Está representado em numerosas colecções particulares em Portugal e no estrangeiro (principalmente na Alemanha), nomeadamente no Museu do Chiado, Lisboa; Centro de Arte Moderna José de Azeredo Perdigão (Fundação Calouste Gulbenkian), Lisboa; Museu Nacional do Azulejo, Lisboa; Museu de José Malhoa, Caldas da Rainha; Museu de Portimão, etc.
A sua obra foi mostrada na exposição antológica Hein Semke, 40 anos de actividade em Portugal, Fundação Calouste Gulbenkian, Lisboa (1972). Outras exposições individuais de relevo foram apresentadas no Museu Nacional do Azulejo (1991) e, já depois da morte do artista, no Museu de José Malhoa, Caldas da Rainha (1997). Em 2005 realizou-se uma exposição comissariada por Paulo Henriques que se repartiu por diversas instituições da capital (Museu do Chiado; Museu Nacional do Azulejo; Biblioteca Nacional; Museu Arpad Szenes - Vieira da Silva) onde estiveram expostos trabalhos de cerâmica, escultura, gravura e desenho. Em 2016 a FCG organizou outra grande exposição das obras do artista, "Hein Semke, um Alemão em Lisboa"
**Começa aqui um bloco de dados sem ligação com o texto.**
import Literature.AlgebraicTopology.Homotopy.UniformLocalContractibility
import Literature.Topology.Euclidean.LatticeCubeFaces
import Mathlib.Topology.UniformSpace.UniformConvergenceTopology
import HarnessLib

/-!
# Filling a lattice face from boundary data by a local contraction

Topic `Literature/AlgebraicTopology/Homotopy`. The cell-filling step of Hatcher's proof of
Thm. A.7 (*Algebraic Topology* (2002), p. 527: "if the restriction of `r` to this boundary
extends over `e^{k+1}` then … let `r` on `e^{k+1}` be such an extension"), in the uniform form:
if the boundary `∂F` of a lattice face `F` of `h ℤᴺ` (`LatticeCubeFaces.lean`) is mapped
continuously into `K ∩ closedBall a δ`, and `K ∩ closedBall a δ` contracts inside `K ∩ ball a ε`
(`BallContraction K a δ ε`, `UniformLocalContractibility.lean`), then the map extends
continuously over the closed face `F` with values in `K ∩ ball a ε` — cone off the boundary
values along the contraction, in the cube coordinates `coord`/`param` of the face.

* `tendsto_uniformly_of_compact` (tube lemma, metric form): a homotopy continuous on
  `S × [0, 1]`, `S` compact, ending at the constant `c`, is uniformly close to `c` near `t = 1`;
* `exists_lcFill`: the extension.

No `sorry`; [folklore].

## References

* A. Hatcher, *Algebraic Topology*, CUP (2002), Appendix, proof of Thm. A.7 (p. 527).
  [HatcherAT2002]
-/

noncomputable section

open Set Metric Topology Filter Function
open Literature.Topology.Euclidean

namespace Literature.AlgebraicTopology.Homotopy

/-! ### A uniform (tube-lemma) estimate near the end of a homotopy -/

/-- **Near `t = 1` a homotopy on a compact set is uniformly close to its constant end.**
[folklore] -/
theorem tendsto_uniformly_of_compact {X Y : Type*} [MetricSpace X] [MetricSpace Y] {S : Set X}
    (hS : IsCompact S) {G : X × ℝ → Y} (hG : ContinuousOn G (S ×ˢ Icc 0 1)) {c : Y}
    (hc : ∀ v ∈ S, G (v, 1) = c) {ε : ℝ} (hε : 0 < ε) :
    ∃ θ > 0, ∀ v ∈ S, ∀ t ∈ Icc (0 : ℝ) 1, 1 - θ < t → dist (G (v, t)) c < ε := by
  have hunif := (hS.prod (isCompact_Icc (a := (0 : ℝ)) (b := 1))).uniformContinuousOn_of_continuous hG
  obtain ⟨θ, hθ, hθε⟩ := Metric.uniformContinuousOn_iff.1 hunif ε hε
  refine ⟨θ, hθ, fun v hv t ht h1t => ?_⟩
  have h1 : ((v, (1 : ℝ)) : X × ℝ) ∈ S ×ˢ Icc (0 : ℝ) 1 := ⟨hv, ⟨zero_le_one, le_rfl⟩⟩
  have h2 : dist ((v, t) : X × ℝ) (v, 1) < θ := by
    rw [Prod.dist_eq, dist_self, Real.dist_eq, max_lt_iff]
    exact ⟨hθ, by rw [abs_lt]; constructor <;> linarith [ht.2]⟩
  have := hθε (v, t) ⟨hv, ht⟩ (v, 1) h1 h2
  rwa [hc v hv] at this

/-! ### The fill -/

namespace LatticeCubeFill

open LatticeCube

variable {N : ℕ} {h : ℝ}

/-- Normalising a nonzero vector of `Fin k → ℝ` lands on the unit sphere. [folklore] -/
theorem inv_norm_smul_mem_sphere {k : ℕ} {w : Fin k → ℝ} (hw : w ≠ 0) :
    ‖w‖⁻¹ • w ∈ sphere (0 : Fin k → ℝ) 1 := by
  rw [mem_sphere_zero_iff_norm, norm_smul, norm_inv, norm_norm,
    inv_mul_cancel₀ (norm_ne_zero_iff.2 hw)]

end LatticeCubeFill

open LatticeCube in
/-- **Filling a lattice face from its boundary by a local contraction** (the cell step of
Hatcher's proof of Thm. A.7): if `b` maps `∂F = F ∖ relint F` continuously into
`K ∩ closedBall a δ` and `K ∩ closedBall a δ` contracts in `K ∩ ball a ε`, then there is `g`,
continuous on the closed face `F` (of dimension `≥ 1`), equal to `b` on `∂F`, with values in
`K ∩ ball a ε`. [cite: HatcherAT2002, Thm. A.7 (proof)] -/
theorem exists_lcFill {N : ℕ} {h : ℝ} (hh : 0 < h) (F : Face N) {k : ℕ}
    (hk : F.S.card = k) (hk1 : 1 ≤ k) {K : Set (Fin N → ℝ)} {a : Fin N → ℝ} {δ ε : ℝ}
    (B : BallContraction K a δ ε) {b : (Fin N → ℝ) → (Fin N → ℝ)}
    (hb : ContinuousOn b (F.carrier h \ F.relint h))
    (hbK : MapsTo b (F.carrier h \ F.relint h) (K ∩ closedBall a δ)) :
    ∃ g : (Fin N → ℝ) → (Fin N → ℝ), ContinuousOn g (F.carrier h) ∧
      EqOn g b (F.carrier h \ F.relint h) ∧ MapsTo g (F.carrier h) (K ∩ ball a ε) := by
  classical
  -- notation
  set bd : Set (Fin N → ℝ) := F.carrier h \ F.relint h with hbd
  have hbdc : IsCompact bd := by
    refine (isCompact_of_isClosed_isBounded ?_ ?_)
    · -- `bd = coord ⁻¹' sphere ∩ carrier` is closed: use `param '' sphere`
      have : bd = F.param h hk '' sphere 0 1 := by
        ext y
        constructor
        · rintro ⟨hy, hy'⟩
          refine ⟨F.coord h hk y, mem_sphere_zero_iff_norm.2
            (F.norm_coord_eq_one_of_not_mem_relint hh hk hy hy'), Face.param_coord hh hy⟩
        · rintro ⟨w, hw, rfl⟩
          refine ⟨Face.param_mem_carrier hh w, fun hr => ?_⟩
          have := (F.param_mem_relint_iff hh hk (sphere_subset_closedBall hw)).1 hr
          rw [mem_ball_zero_iff] at this
          exact absurd (mem_sphere_zero_iff_norm.1 hw) (ne_of_lt this)
      rw [this]
      exact ((isCompact_sphere _ _).image Face.continuous_param).isClosed
    · exact (isCompact_carrier_top F.a).isBounded.subset
        (sdiff_subset.trans (F.carrier_subset_carrier_top hh.le
          (fun _ => ⟨fun _ => rfl, fun _ => Or.inl rfl⟩)))
  -- the sphere goes to the boundary
  have hps : ∀ w ∈ sphere (0 : Fin k → ℝ) 1, F.param h hk w ∈ bd := by
    intro w hw
    refine ⟨Face.param_mem_carrier hh w, fun hr => ?_⟩
    have := (F.param_mem_relint_iff hh hk (sphere_subset_closedBall hw)).1 hr
    rw [mem_ball_zero_iff] at this
    exact absurd (mem_sphere_zero_iff_norm.1 hw) (ne_of_lt this)
  -- the fill
  let g : (Fin N → ℝ) → (Fin N → ℝ) := fun y =>
    if F.coord h hk y = 0 then B.c
    else B.G (b (F.param h hk (‖F.coord h hk y‖⁻¹ • F.coord h hk y)), 1 - ‖F.coord h hk y‖)
  -- the end point lies in the target (the boundary is nonempty as `k ≥ 1`)
  obtain ⟨w₁, hw₁⟩ : ∃ w : Fin k → ℝ, w ∈ sphere (0 : Fin k → ℝ) 1 := by
    refine ⟨fun _ => 1, ?_⟩
    rw [mem_sphere_zero_iff_norm]
    haveI : Nonempty (Fin k) := ⟨⟨0, hk1⟩⟩
    simp [Pi.norm_def, Finset.sup_const Finset.univ_nonempty]
  have hcmem : B.c ∈ K ∩ ball a ε := by
    have h1 := hbK (hps w₁ hw₁)
    rw [← B.G_one _ h1]
    exact B.G_mem _ h1 1 ⟨zero_le_one, le_rfl⟩
  -- values off the centre
  have hval : ∀ y ∈ F.carrier h, F.coord h hk y ≠ 0 →
      b (F.param h hk (‖F.coord h hk y‖⁻¹ • F.coord h hk y)) ∈ K ∩ closedBall a δ ∧
      (1 - ‖F.coord h hk y‖) ∈ Icc (0 : ℝ) 1 := by
    intro y hy hw
    refine ⟨hbK (hps _ (LatticeCubeFill.inv_norm_smul_mem_sphere hw)), ?_⟩
    have h1 := mem_closedBall_zero_iff.1 (Face.coord_mem_closedBall (F := F) (hk := hk) hh hy)
    exact ⟨by linarith, by linarith [norm_nonneg (F.coord h hk y)]⟩
  refine ⟨g, ?_, ?_, ?_⟩
  · -- continuity on the closed face
    intro y hy
    by_cases hw : F.coord h hk y = 0
    · -- at the centre: uniform estimate near `t = 1`
      have hgy : g y = B.c := by simp [g, hw]
      rw [ContinuousWithinAt, hgy, Metric.tendsto_nhds]
      intro ε' hε'
      have hSc : IsCompact (b '' bd) := hbdc.image_of_continuousOn hb
      obtain ⟨θ, hθ, hθε⟩ := tendsto_uniformly_of_compact hSc
        (B.continuousOn.mono (prod_mono (by rintro _ ⟨y, hy, rfl⟩; exact hbK hy) Subset.rfl))
        (fun v hv => by obtain ⟨y', hy', rfl⟩ := hv; exact B.G_one _ (hbK hy')) hε'
      -- points with `‖coord‖ < θ` are fine
      have hopen : {y' : Fin N → ℝ | ‖F.coord h hk y'‖ < θ} ∈ 𝓝 y := by
        refine (isOpen_lt (continuous_norm.comp Face.continuous_coord) continuous_const).mem_nhds ?_
        show ‖F.coord h hk y‖ < θ
        rw [hw, norm_zero]; exact hθ
      filter_upwards [mem_nhdsWithin_of_mem_nhds hopen, self_mem_nhdsWithin] with y' hy' hy'F
      by_cases hw' : F.coord h hk y' = 0
      · have : g y' = B.c := by simp [g, hw']
        rw [this, dist_self]; exact hε'
      · have hgy' : g y' = B.G (b (F.param h hk (‖F.coord h hk y'‖⁻¹ • F.coord h hk y')),
            1 - ‖F.coord h hk y'‖) := by simp [g, hw']
        rw [hgy']
        obtain ⟨h1, h2⟩ := hval y' hy'F hw'
        refine hθε _ ⟨_, hps _ (LatticeCubeFill.inv_norm_smul_mem_sphere hw'), rfl⟩ _ h2 ?_
        have : ‖F.coord h hk y'‖ < θ := hy'
        linarith
    · -- off the centre: restrict to the open set `{coord ≠ 0}` and compose
      set T : Set (Fin N → ℝ) := F.carrier h ∩ {y' | F.coord h hk y' ≠ 0} with hT
      have hTmem : T ∈ 𝓝[F.carrier h] y :=
        inter_mem self_mem_nhdsWithin (mem_nhdsWithin_of_mem_nhds
          ((isOpen_ne.preimage Face.continuous_coord).mem_nhds hw))
      refine ContinuousWithinAt.mono_of_mem_nhdsWithin ?_ hTmem
      have hcoord : ContinuousWithinAt (F.coord h hk) T y :=
        Face.continuous_coord.continuousWithinAt
      have hdir : ContinuousWithinAt (fun y' => ‖F.coord h hk y'‖⁻¹ • F.coord h hk y') T y :=
        ((continuous_norm.continuousAt.comp_continuousWithinAt hcoord).inv₀
          (norm_ne_zero_iff.2 hw)).smul hcoord
      have hpd : ContinuousWithinAt (fun y' => F.param h hk (‖F.coord h hk y'‖⁻¹ • F.coord h hk y'))
          T y := Face.continuous_param.continuousAt.comp_continuousWithinAt hdir
      have hin₁ : ContinuousWithinAt
          (fun y' => b (F.param h hk (‖F.coord h hk y'‖⁻¹ • F.coord h hk y'))) T y :=
        ContinuousWithinAt.comp (hb _ (hps _ (LatticeCubeFill.inv_norm_smul_mem_sphere hw))) hpd
          fun y' hy' => hps _ (LatticeCubeFill.inv_norm_smul_mem_sphere hy'.2)
      have hin₂ : ContinuousWithinAt (fun y' => 1 - ‖F.coord h hk y'‖) T y :=
        continuousWithinAt_const.sub (continuous_norm.continuousAt.comp_continuousWithinAt hcoord)
      have hcomp : ContinuousWithinAt (fun y' => B.G (b (F.param h hk
          (‖F.coord h hk y'‖⁻¹ • F.coord h hk y')), 1 - ‖F.coord h hk y'‖)) T y := by
        refine ContinuousWithinAt.comp (B.continuousOn _ ⟨(hval y hy hw).1, (hval y hy hw).2⟩)
          (hin₁.prodMk hin₂) fun y' hy' => ⟨(hval y' hy'.1 hy'.2).1, (hval y' hy'.1 hy'.2).2⟩
      refine hcomp.congr (fun y' hy' => ?_) ?_
      · have hw' : F.coord h hk y' ≠ 0 := hy'.2
        show g y' = _
        simp [g, hw']
      · show g y = _
        simp [g, hw]
  · -- boundary values
    intro y hy
    have h1 : ‖F.coord h hk y‖ = 1 := F.norm_coord_eq_one_of_not_mem_relint hh hk hy.1 hy.2
    have hw : F.coord h hk y ≠ 0 := by
      intro h0; rw [h0, norm_zero] at h1; exact zero_ne_one h1
    have hgy : g y = B.G (b (F.param h hk (‖F.coord h hk y‖⁻¹ • F.coord h hk y)),
        1 - ‖F.coord h hk y‖) := by simp [g, hw]
    rw [hgy, h1, inv_one, one_smul, Face.param_coord hh hy.1, sub_self]
    exact B.G_zero _ (hbK hy)
  · -- values
    intro y hy
    by_cases hw : F.coord h hk y = 0
    · have : g y = B.c := by simp [g, hw]
      rw [this]; exact hcmem
    · have hgy : g y = B.G (b (F.param h hk (‖F.coord h hk y‖⁻¹ • F.coord h hk y)),
          1 - ‖F.coord h hk y‖) := by simp [g, hw]
      rw [hgy]
      obtain ⟨h1, h2⟩ := hval y hy hw
      exact B.G_mem _ h1 _ h2

end Literature.AlgebraicTopology.Homotopy

end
Foi condecorado com o oficialato da Ordem de Mérito da RFA, pelo presidente da RFA, 1978. Condecorado com a Ordem do Infante D. Henrique, Grau de Comendador, pelo Presidente da República, Dr. Mário Soares, 1990.
Wikipedia (com algumas adaptações)
Pelo resumo aqui apresentado, o livro parece ser interessante na interdisciplinaridade, que faz das artes e dos artistas. O apresentador esmerado e culto como é, dispensa encómios outros do que os desejos de entendida escuta pela "plateia" (no melhor sentido do termo) que ali estará presente.